In 2018 a five-month-old girl who was detained along with her mother by immigration authorities contracted pneumonia after spending only five days inside a holding cell in California. Her mother, A. Portillo, who was part of the migrant caravan from Central America, described the cells as ‘hieleras’ or iceboxes with freezing temperatures. In an interview, Portillo asserts the conditions she and her daughter experienced were a form of punishment for crossing undocumented, despite her request for asylum. Stories of freezing conditions in holding facilities and detention centres abound. In a report by the Women’s Refugee Commission, almost all 150 women reported they were held ‘for days in freezing cold CBP facilities’. The imagery that a ‘hielera’ conjures is also the dimensions of a box: a small, enclosed space – one that is designed to keep animals or objects, not people. This correlation can also be seen through the term ‘perreras’ or dog kennel, another migrant expression used to describe and critique processing facilities. With these terms, migrants relay their incisive analysis of the inhumane conditions of detention.

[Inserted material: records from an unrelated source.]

import Mathlib
import HarnessLib

/-!
# Saddle geometry on the fugacity torus, part 2: the complex critical point

Helper file for route `TcThermcert1`, crux `ThermalStiffnessCeilingU8b10_le_1o8` (item `stmt-Ventures-26381`), line
`Cruxes/ThermalStiffnessCeilingU8b10_le_1o8/Lines/zerofree_corridor.lean` v8, registered stub `stub_saddleGeometry` (K3b).

The stub asks for a base point `(φ₀, ψ₀)` on the torus `|z| = r₁`, `|w| = r₂` at which the exponent
`Φ = log(1+z) + log(1+w) + h(z,w) − (a/M) log z − (b/M) log w` has NO linear term.  Writing `z = r₁e^{i(φ₀+u)}`, the
`u`-derivative of `Φ` is `i·(z/(1+z) + z∂_z h − a/M)`, so the base point is a solution `(z₀, w₀) ∈ ℂ²` of the perturbed saddle
equations `z/(1+z) + P₁(z,w) = α`, `w/(1+w) + P₂(z,w) = β` with `P₁ = z∂_z h`, `P₂ = w∂_w h`, `α = a/M`, `β = b/M`, and then
`r₁ = |z₀|`, `φ₀ = arg z₀` (similarly for `w₀`).  This file solves those equations model-free:

* `exists_perturbed_saddle_point`: if `‖α − 7/16‖, ‖β − 7/16‖ ≤ 1/300` and `P₁, P₂` are bounded by `1/300` and `λ`-Lipschitz with
  `λ ≤ 1/10` (sup norm of `ℂ × ℂ`) on the closed bidisc `D` of radius `1/18` about `(7/9, 7/9)`, there is a solution in `D`
  (Banach's fixed point theorem for `(z,w) ↦ (g⁻¹(α − P₁), g⁻¹(β − P₂))`, `g⁻¹(t) = t/(1−t)`, contraction constant `1/3`);
* `norm_fst_mem_of_mem_bidisc` / `norm_snd_mem_of_mem_bidisc`: points of `D` have both moduli in `[13/18, 15/18] ⊂ (2/3, 8/9)`,
  so the radii `r₁ = |z₀|`, `r₂ = |w₀|` are admissible in the stub.

The unperturbed saddle is `z = w = 7/9` (`g(7/9) = 7/16`, the sector density of the line).  [folklore] No definitions; no `sorry`.
-/

noncomputable section

open Complex Metric Set

namespace Summit.Ventures.CertifiedManyBodySolver.Theorems.TcThermcert1.ZeroFreeCorridor

/-! ## §3 The complex critical point: a fixed point in the bidisc around `(7/9, 7/9)` -/

/-- For `‖t − 7/16‖ ≤ 1/150`: `‖1 − t‖ ≥ 5/9`. -/
theorem norm_one_sub_ge_of_near {t : ℂ} (ht : ‖t - 7 / 16‖ ≤ 1 / 150) : 5 / 9 ≤ ‖1 - t‖ := by
  have h1 : ‖(1 : ℂ) - 7 / 16‖ = 9 / 16 := by
    rw [show (1 : ℂ) - 7 / 16 = ((9 / 16 : ℝ) : ℂ) by push_cast; norm_num, Complex.norm_real]
    norm_num
  have h2 : ‖(1 : ℂ) - 7 / 16‖ ≤ ‖1 - t‖ + ‖t - 7 / 16‖ := by
    calc ‖(1 : ℂ) - 7 / 16‖ = ‖(1 - t) + (t - 7 / 16)‖ := by ring_nf
      _ ≤ ‖1 - t‖ + ‖t - 7 / 16‖ := norm_add_le _ _
  linarith

/-- The inverse Möbius map `t ↦ t/(1−t)` sends the disc `‖t − 7/16‖ ≤ 1/150` into the disc `‖z − 7/9‖ ≤ 1/18`. -/
theorem norm_moebiusInv_sub_le {t : ℂ} (ht : ‖t - 7 / 16‖ ≤ 1 / 150) : ‖t / (1 - t) - 7 / 9‖ ≤ 1 / 18 := by
  have h59 := norm_one_sub_ge_of_near ht
  have hne : (1 : ℂ) - t ≠ 0 := fun h => by rw [h, norm_zero] at h59; norm_num at h59
  have e : t / (1 - t) - 7 / 9 = 16 / 9 * (t - 7 / 16) / (1 - t) := by
    field_simp
    ring
  rw [e, norm_div, norm_mul, show ‖(16 / 9 : ℂ)‖ = 16 / 9 by
    rw [show (16 / 9 : ℂ) = ((16 / 9 : ℝ) : ℂ) by push_cast; rfl, Complex.norm_real]; norm_num]
  rw [div_le_iff₀ (by linarith)]
  nlinarith

/-- Lipschitz bound of the inverse Möbius map on the disc `‖t − 7/16‖ ≤ 1/150`: constant `81/25`. -/
theorem norm_moebiusInv_sub_moebiusInv_le {t t' : ℂ} (ht : ‖t - 7 / 16‖ ≤ 1 / 150) (ht' : ‖t' - 7 / 16‖ ≤ 1 / 150) :
    ‖t / (1 - t) - t' / (1 - t')‖ ≤ 81 / 25 * ‖t - t'‖ := by
  have h59 := norm_one_sub_ge_of_near ht
  have h59' := norm_one_sub_ge_of_near ht'
  have hne : (1 : ℂ) - t ≠ 0 := fun h => by rw [h, norm_zero] at h59; norm_num at h59
  have hne' : (1 : ℂ) - t' ≠ 0 := fun h => by rw [h, norm_zero] at h59'; norm_num at h59'
  have e : t / (1 - t) - t' / (1 - t') = (t - t') / ((1 - t) * (1 - t')) := by
    field_simp
    ring
  rw [e, norm_div, norm_mul, div_le_iff₀ (by positivity)]
  have hprod : 25 / 81 ≤ ‖1 - t‖ * ‖1 - t'‖ := by nlinarith
  nlinarith [norm_nonneg (t - t')]

/-- `z ↦ z/(1+z)` inverts `t ↦ t/(1−t)` (`t ≠ 1`). -/
theorem moebius_moebiusInv {t : ℂ} (ht : 1 - t ≠ 0) : t / (1 - t) / (1 + t / (1 - t)) = t := by
  field_simp
  ring

/-- **§3 — the complex critical point.** Let `D` be the closed bidisc of radius `1/18` around `(7/9, 7/9)`.  If the targets
`α, β` are within `1/300` of `7/16` and the perturbations `P₁, P₂` are bounded by `1/300` and `λ`-Lipschitz (`λ ≤ 1/10`, sup-norm
on `ℂ × ℂ`) on `D`, then the perturbed saddle equations `z/(1+z) + P₁(z,w) = α`, `w/(1+w) + P₂(z,w) = β` have a solution in `D`
(Banach's fixed point theorem for `(z,w) ↦ (g⁻¹(α − P₁), g⁻¹(β − P₂))`, `g⁻¹(t) = t/(1−t)`, contraction constant `1/3`). -/
theorem exists_perturbed_saddle_point (α β : ℂ) (hα : ‖α - 7 / 16‖ ≤ 1 / 300) (hβ : ‖β - 7 / 16‖ ≤ 1 / 300)
    (P₁ P₂ : ℂ × ℂ → ℂ) {lam : ℝ} (hlam : lam ≤ 1 / 10)
    (hP₁ : ∀ p ∈ closedBall (7 / 9 : ℂ) (1 / 18) ×ˢ closedBall (7 / 9 : ℂ) (1 / 18), ‖P₁ p‖ ≤ 1 / 300)
    (hP₂ : ∀ p ∈ closedBall (7 / 9 : ℂ) (1 / 18) ×ˢ closedBall (7 / 9 : ℂ) (1 / 18), ‖P₂ p‖ ≤ 1 / 300)
    (hL₁ : ∀ p ∈ closedBall (7 / 9 : ℂ) (1 / 18) ×ˢ closedBall (7 / 9 : ℂ) (1 / 18),
      ∀ q ∈ closedBall (7 / 9 : ℂ) (1 / 18) ×ˢ closedBall (7 / 9 : ℂ) (1 / 18), ‖P₁ p - P₁ q‖ ≤ lam * ‖p - q‖)
    (hL₂ : ∀ p ∈ closedBall (7 / 9 : ℂ) (1 / 18) ×ˢ closedBall (7 / 9 : ℂ) (1 / 18),
      ∀ q ∈ closedBall (7 / 9 : ℂ) (1 / 18) ×ˢ closedBall (7 / 9 : ℂ) (1 / 18), ‖P₂ p - P₂ q‖ ≤ lam * ‖p - q‖) :
    ∃ p ∈ closedBall (7 / 9 : ℂ) (1 / 18) ×ˢ closedBall (7 / 9 : ℂ) (1 / 18),
      1 - (α - P₁ p) ≠ 0 ∧ 1 - (β - P₂ p) ≠ 0 ∧
      p.1 = (α - P₁ p) / (1 - (α - P₁ p)) ∧ p.2 = (β - P₂ p) / (1 - (β - P₂ p)) ∧
      p.1 / (1 + p.1) + P₁ p = α ∧ p.2 / (1 + p.2) + P₂ p = β := by
  set D := closedBall (7 / 9 : ℂ) (1 / 18) ×ˢ closedBall (7 / 9 : ℂ) (1 / 18) with hD
  set T : ℂ × ℂ → ℂ × ℂ := fun p => ((α - P₁ p) / (1 - (α - P₁ p)), (β - P₂ p) / (1 - (β - P₂ p))) with hT
  -- the shifted targets stay within `1/150` of `7/16`
  have htar : ∀ p ∈ D, ‖(α - P₁ p) - 7 / 16‖ ≤ 1 / 150 ∧ ‖(β - P₂ p) - 7 / 16‖ ≤ 1 / 150 := by
    intro p hp
    constructor
    · calc ‖(α - P₁ p) - 7 / 16‖ = ‖(α - 7 / 16) - P₁ p‖ := by ring_nf
        _ ≤ ‖α - 7 / 16‖ + ‖P₁ p‖ := norm_sub_le _ _
        _ ≤ 1 / 150 := by linarith [hP₁ p hp]
    · calc ‖(β - P₂ p) - 7 / 16‖ = ‖(β - 7 / 16) - P₂ p‖ := by ring_nf
        _ ≤ ‖β - 7 / 16‖ + ‖P₂ p‖ := norm_sub_le _ _
        _ ≤ 1 / 150 := by linarith [hP₂ p hp]
  have hmaps : MapsTo T D D := by
    intro p hp
    refine ⟨mem_closedBall.mpr ?_, mem_closedBall.mpr ?_⟩
    · rw [dist_eq_norm]; exact norm_moebiusInv_sub_le (htar p hp).1
    · rw [dist_eq_norm]; exact norm_moebiusInv_sub_le (htar p hp).2
  have hlip : LipschitzOnWith (1 / 3 : NNReal) T D := by
    refine LipschitzOnWith.of_dist_le_mul fun p hp q hq => ?_
    rw [dist_eq_norm, dist_eq_norm, Prod.norm_def]
    have hK : ((1 / 3 : NNReal) : ℝ) = 1 / 3 := by norm_num
    rw [hK]
    have hpq := norm_nonneg (p - q)
    refine max_le ?_ ?_
    · calc ‖(T p).1 - (T q).1‖ = ‖(α - P₁ p) / (1 - (α - P₁ p)) - (α - P₁ q) / (1 - (α - P₁ q))‖ := rfl
        _ ≤ 81 / 25 * ‖(α - P₁ p) - (α - P₁ q)‖ := norm_moebiusInv_sub_moebiusInv_le (htar p hp).1 (htar q hq).1
        _ = 81 / 25 * ‖P₁ q - P₁ p‖ := by congr 1; ring_nf
        _ ≤ 81 / 25 * (lam * ‖q - p‖) := by gcongr; exact hL₁ q hq p hp
        _ = 81 / 25 * lam * ‖p - q‖ := by rw [norm_sub_rev]; ring
        _ ≤ 1 / 3 * ‖p - q‖ := by nlinarith
    · calc ‖(T p).2 - (T q).2‖ = ‖(β - P₂ p) / (1 - (β - P₂ p)) - (β - P₂ q) / (1 - (β - P₂ q))‖ := rfl
        _ ≤ 81 / 25 * ‖(β - P₂ p) - (β - P₂ q)‖ := norm_moebiusInv_sub_moebiusInv_le (htar p hp).2 (htar q hq).2
        _ = 81 / 25 * ‖P₂ q - P₂ p‖ := by congr 1; ring_nf
        _ ≤ 81 / 25 * (lam * ‖q - p‖) := by gcongr; exact hL₂ q hq p hp
        _ = 81 / 25 * lam * ‖p - q‖ := by rw [norm_sub_rev]; ring
        _ ≤ 1 / 3 * ‖p - q‖ := by nlinarith
  have hsc : IsComplete D := (isClosed_closedBall.prod isClosed_closedBall).isComplete
  have hc : ((7 / 9 : ℂ), (7 / 9 : ℂ)) ∈ D :=
    ⟨mem_closedBall_self (by norm_num), mem_closedBall_self (by norm_num)⟩
  have hcw : ContractingWith (1 / 3 : NNReal) (hmaps.restrict T D D) :=
    ⟨by rw [← NNReal.coe_lt_coe]; norm_num, hlip.mapsToRestrict hmaps⟩
  obtain ⟨p, hpD, hfix, -⟩ := hcw.exists_fixedPoint' hsc hmaps hc (edist_ne_top _ _)
  have hne1 : 1 - (α - P₁ p) ≠ 0 := fun h => by
    have := norm_one_sub_ge_of_near (htar p hpD).1; rw [h, norm_zero] at this; norm_num at this
  have hne2 : 1 - (β - P₂ p) ≠ 0 := fun h => by
    have := norm_one_sub_ge_of_near (htar p hpD).2; rw [h, norm_zero] at this; norm_num at this
  have h1 : p.1 = (α - P₁ p) / (1 - (α - P₁ p)) := (congrArg Prod.fst hfix).symm
  have h2 : p.2 = (β - P₂ p) / (1 - (β - P₂ p)) := (congrArg Prod.snd hfix).symm
  refine ⟨p, hpD, hne1, hne2, h1, h2, ?_, ?_⟩
  · rw [h1, moebius_moebiusInv hne1]; ring
  · rw [h2, moebius_moebiusInv hne2]; ring

/-- Points of the bidisc have first modulus in `[13/18, 15/18]`, inside the fugacity annulus `(2/3, 8/9)`. -/
theorem norm_fst_mem_of_mem_bidisc {p : ℂ × ℂ}
    (hp : p ∈ closedBall (7 / 9 : ℂ) (1 / 18) ×ˢ closedBall (7 / 9 : ℂ) (1 / 18)) :
    2 / 3 < ‖p.1‖ ∧ ‖p.1‖ < 8 / 9 := by
  have h1 : ‖p.1 - 7 / 9‖ ≤ 1 / 18 := by rw [← dist_eq_norm]; exact mem_closedBall.mp hp.1
  have h79 : ‖(7 / 9 : ℂ)‖ = 7 / 9 := by
    rw [show (7 / 9 : ℂ) = ((7 / 9 : ℝ) : ℂ) by push_cast; rfl, Complex.norm_real]; norm_num
  have hu : ‖p.1‖ ≤ ‖p.1 - 7 / 9‖ + ‖(7 / 9 : ℂ)‖ := by
    calc ‖p.1‖ = ‖(p.1 - 7 / 9) + 7 / 9‖ := by ring_nf
      _ ≤ _ := norm_add_le _ _
  have hl : ‖(7 / 9 : ℂ)‖ ≤ ‖p.1 - 7 / 9‖ + ‖p.1‖ := by
    calc ‖(7 / 9 : ℂ)‖ = ‖p.1 - (p.1 - 7 / 9)‖ := by ring_nf
      _ ≤ ‖p.1‖ + ‖p.1 - 7 / 9‖ := norm_sub_le _ _
      _ = _ := add_comm _ _
  constructor <;> linarith

/-- Points of the bidisc have second modulus in `[13/18, 15/18]`, inside the fugacity annulus `(2/3, 8/9)`. -/
theorem norm_snd_mem_of_mem_bidisc {p : ℂ × ℂ}
    (hp : p ∈ closedBall (7 / 9 : ℂ) (1 / 18) ×ˢ closedBall (7 / 9 : ℂ) (1 / 18)) :
    2 / 3 < ‖p.2‖ ∧ ‖p.2‖ < 8 / 9 :=
  norm_fst_mem_of_mem_bidisc (p := (p.2, p.1)) ⟨hp.2, hp.1⟩

end Summit.Ventures.CertifiedManyBodySolver.Theorems.TcThermcert1.ZeroFreeCorridor

end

More than just colloquial terminology, this critical vocabulary demonstrate the ways Spanish-speaking migrants are theorising key features of undocumented life in the post-1970s United States. They tell of the human impacts of the strangling of circular migration and domestic immobility, the strain on migrant bonds through forced separations, and the physical injuries inflicted on their bodies in spaces of confinement. These terms signal the production of an embodied knowledge about the migrant experience often expressed in testimonies. Their frequent use and broad circulation signal the consistency and systemic nature of these experiences as features of undocumented life and situate migrants as critical social analysts of the migratory experience.
Damián Vergara Bracamontes is an assistant professor in the Gender and Women’s Studies Department at the University of Illinois, Urbana-Champaign. Vergara Bracamontes is a scholar of Latinx migration studies, critical prison studies, and queer of colour critique, with a focus on the social life of the law. His current project, ‘The Administration of Illegality and Mexican Migrant Life’, traces the formation and consolidation of illegality in a new phase of prolonged social exclusion and control.